Sun May 28, 2023 10:00 pm

What I wanted to say is that I have several vpns on my mikrotik and I want to do a balancing to add the speed of my vpns, but the nth balancing does not work for me. I want to know if there is any way for the vlans to take the connection of the vpn interfaces
I do understand what is your intention. But there are certain technical limitations. Without complicated settings involving a virtual router somewhere in a datacenter as suggested above, there is no way to make a single client to server connection (TCP session) use more than one VPN. There are applications that support file transfer using multiple connections (TCP sessions), most web pages consist of multiple objects that are downloaded independently so load distribution between multiple VPNs can make them load faster too, but for simple file transfer protocol and simple web pages or youtube videos, where the video file is downloaded using a single session, the bandwidth will always be the one of a single VPN.

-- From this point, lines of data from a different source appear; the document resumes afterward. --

import Literature.NumberTheory.Automorphic.OrdinaryPartOfCompleteModule
import Mathlib.RingTheory.AdicCompletion.AsTensorProduct
import Mathlib.RingTheory.AdicCompletion.Noetherian
import HarnessLib

/-!
# The ordinary part of a finitely generated module over a complete Noetherian ring

Topic `NumberTheory/Automorphic`; namespace `Literature.NumberTheory.Automorphic`; theorems only.
The hypotheses of `OrdinaryPartOfCompleteModule` (adic completeness, finite truncations) in the
form Hida theory meets them ([Hida1994AIF, §2–3]: `M = H^q(Y, L(n, v; 𝒪))` finitely generated over
the `p`-adically complete `𝒪`; [KhareThorne2017, §6.4]): over an `I`-adically complete Noetherian
ring `R` with `I` in the Jacobson radical and FINITE `R ⧸ Iⁿ`, every finitely generated module `M`
is `I`-adically complete (`isPrecomplete_of_moduleFinite` — any precomplete `R`;
`isAdicComplete_of_moduleFinite`) with finite truncations (`finite_quotient_pow_smul_top`), so that
for every endomorphism `U` the conclusions of `OrdinaryPartOfCompleteModule` apply
(`isAdicComplete_and_finite_of_moduleFinite` supplies its two instance hypotheses): `U` is
bijective on `M^{ord} = ⋂ₖ range Uᵏ`, `M = M^{nil} ⊕ M^{ord}`, `M^{ord} ↠ (M ⧸ IⁿM)^{ord}`.

## References

* H. Hida, Ann. Inst. Fourier 44 (1994), §2 (held). [Hida1994AIF]
* C. Khare, J. A. Thorne, Amer. J. Math. 139 (2017), §2.4, §6.4 (arXiv:1409.7007, held). [KhareThorne2017]
-/

namespace Literature.NumberTheory.Automorphic

open Submodule TensorProduct

variable {R M : Type*} [CommRing R] [AddCommGroup M] [Module R M] (I : Ideal R)

/-- **A finitely generated module over an `I`-adically precomplete ring is `I`-adically precomplete.**
[folklore] -/
theorem isPrecomplete_of_moduleFinite [IsPrecomplete I R] [Module.Finite R M] : IsPrecomplete I M := by
  refine AdicCompletion.of_surjective_iff.1 fun y => ?_
  obtain ⟨t, rfl⟩ := AdicCompletion.ofTensorProduct_surjective_of_finite I M y
  have key : ∀ t : AdicCompletion I R ⊗[R] M, ∃ m : M, t = (1 : AdicCompletion I R) ⊗ₜ[R] m := by
    intro t
    induction t using TensorProduct.induction_on with
    | zero => exact ⟨0, by rw [TensorProduct.tmul_zero]⟩
    | tmul r m =>
      obtain ⟨r₀, rfl⟩ := AdicCompletion.of_surjective I R r
      refine ⟨r₀ • m, ?_⟩
      rw [← TensorProduct.smul_tmul]
      congr 1
      rw [← Algebra.algebraMap_eq_smul_one]
      rfl
    | add t₁ t₂ h₁ h₂ =>
      obtain ⟨m₁, rfl⟩ := h₁
      obtain ⟨m₂, rfl⟩ := h₂
      exact ⟨m₁ + m₂, by rw [TensorProduct.tmul_add]⟩
  obtain ⟨m, rfl⟩ := key t
  exact ⟨m, by rw [AdicCompletion.ofTensorProduct_tmul, one_smul]⟩

/-- **A finitely generated module over an `I`-adically complete Noetherian ring with `I ≤ J(R)` is
`I`-adically complete.** [folklore] -/
theorem isAdicComplete_of_moduleFinite [IsNoetherianRing R] [IsAdicComplete I R] (hI : I ≤ Ideal.jacobson ⊥)
    [Module.Finite R M] : IsAdicComplete I M :=
  { toIsHausdorff := IsHausdorff.of_le_jacobson I M hI
    toIsPrecomplete := isPrecomplete_of_moduleFinite I }

/-- Finite truncations: `M ⧸ IⁿM` is finite when `R ⧸ Iⁿ` is finite and `M` is finitely generated.
[folklore] -/
theorem finite_quotient_pow_smul_top [Module.Finite R M] (n : ℕ) [Finite (R ⧸ I ^ n)] :
    Finite (M ⧸ (I ^ n • ⊤ : Submodule R M)) :=
  Module.finite_of_finite (R ⧸ I ^ n)

/-- The ordinary part of a finitely generated module is finitely generated (Noetherian `R`). [folklore] -/
theorem moduleFinite_ordPart [IsNoetherianRing R] [Module.Finite R M] (φ : Module.End R M) :
    Module.Finite R (ordPart φ) :=
  Module.Finite.of_injective (ordPart φ).subtype Subtype.val_injective

section

variable [IsNoetherianRing R] [IsAdicComplete I R] [hfin : ∀ n : ℕ, Finite (R ⧸ I ^ n)] [Module.Finite R M]

include I in
/-- **The hypotheses of `OrdinaryPartOfCompleteModule` hold for `M` finitely generated over a
complete Noetherian `R` with finite `R ⧸ Iⁿ`**: `M` is `I`-adically complete with finite
truncations — so `bijOn_ordPart`, `isCompl_nilPart_ordPart`, `mem_ordPart_iff`, `map_mkQ_ordPart`,
`ordPart_noncommProd_eq_iInf` apply (after `haveI := isAdicComplete_and_finite_of_moduleFinite …`).
[cite: Hida1994AIF, §2] [cite: KhareThorne2017, §2.4 Lemma 2.10] -/
theorem isAdicComplete_and_finite_of_moduleFinite :
    IsAdicComplete I M ∧ ∀ n : ℕ, Finite (M ⧸ (I ^ n • ⊤ : Submodule R M)) :=
  ⟨isAdicComplete_of_moduleFinite I (IsAdicComplete.le_jacobson_bot I), fun n => finite_quotient_pow_smul_top I n⟩

/-- Usage: **`U` is bijective on `M^{ord}`** for such `M` (the other conclusions of
`OrdinaryPartOfCompleteModule` are obtained the same way). [cite: Hida1994AIF, §2] -/
example (φ : Module.End R M) : Set.BijOn φ (ordPart φ : Set M) (ordPart φ) := by
  haveI := (isAdicComplete_and_finite_of_moduleFinite (M := M) I).1
  haveI := (isAdicComplete_and_finite_of_moduleFinite (M := M) I).2
  exact bijOn_ordPart I φ

end

end Literature.NumberTheory.Automorphic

nth load distribution should work fine provided that you use it per connection, not per packet. I would have to see the export of your configuration to be able to tell you whether it is correct. Before posting the export, do not forget to obfuscate anything that might identify you or permit someone else to use your VPNs, i.e. replace any static address on the WAN interface by some text string like my.wan.ip.addr, any serial numbers, and any usernames. Passwords and strings of similar purpose are hidden automatically if you add a hide-sensitive parameter to the /export command, but usernames and VPN server addresses or domain names are not, so take care not to omit anything.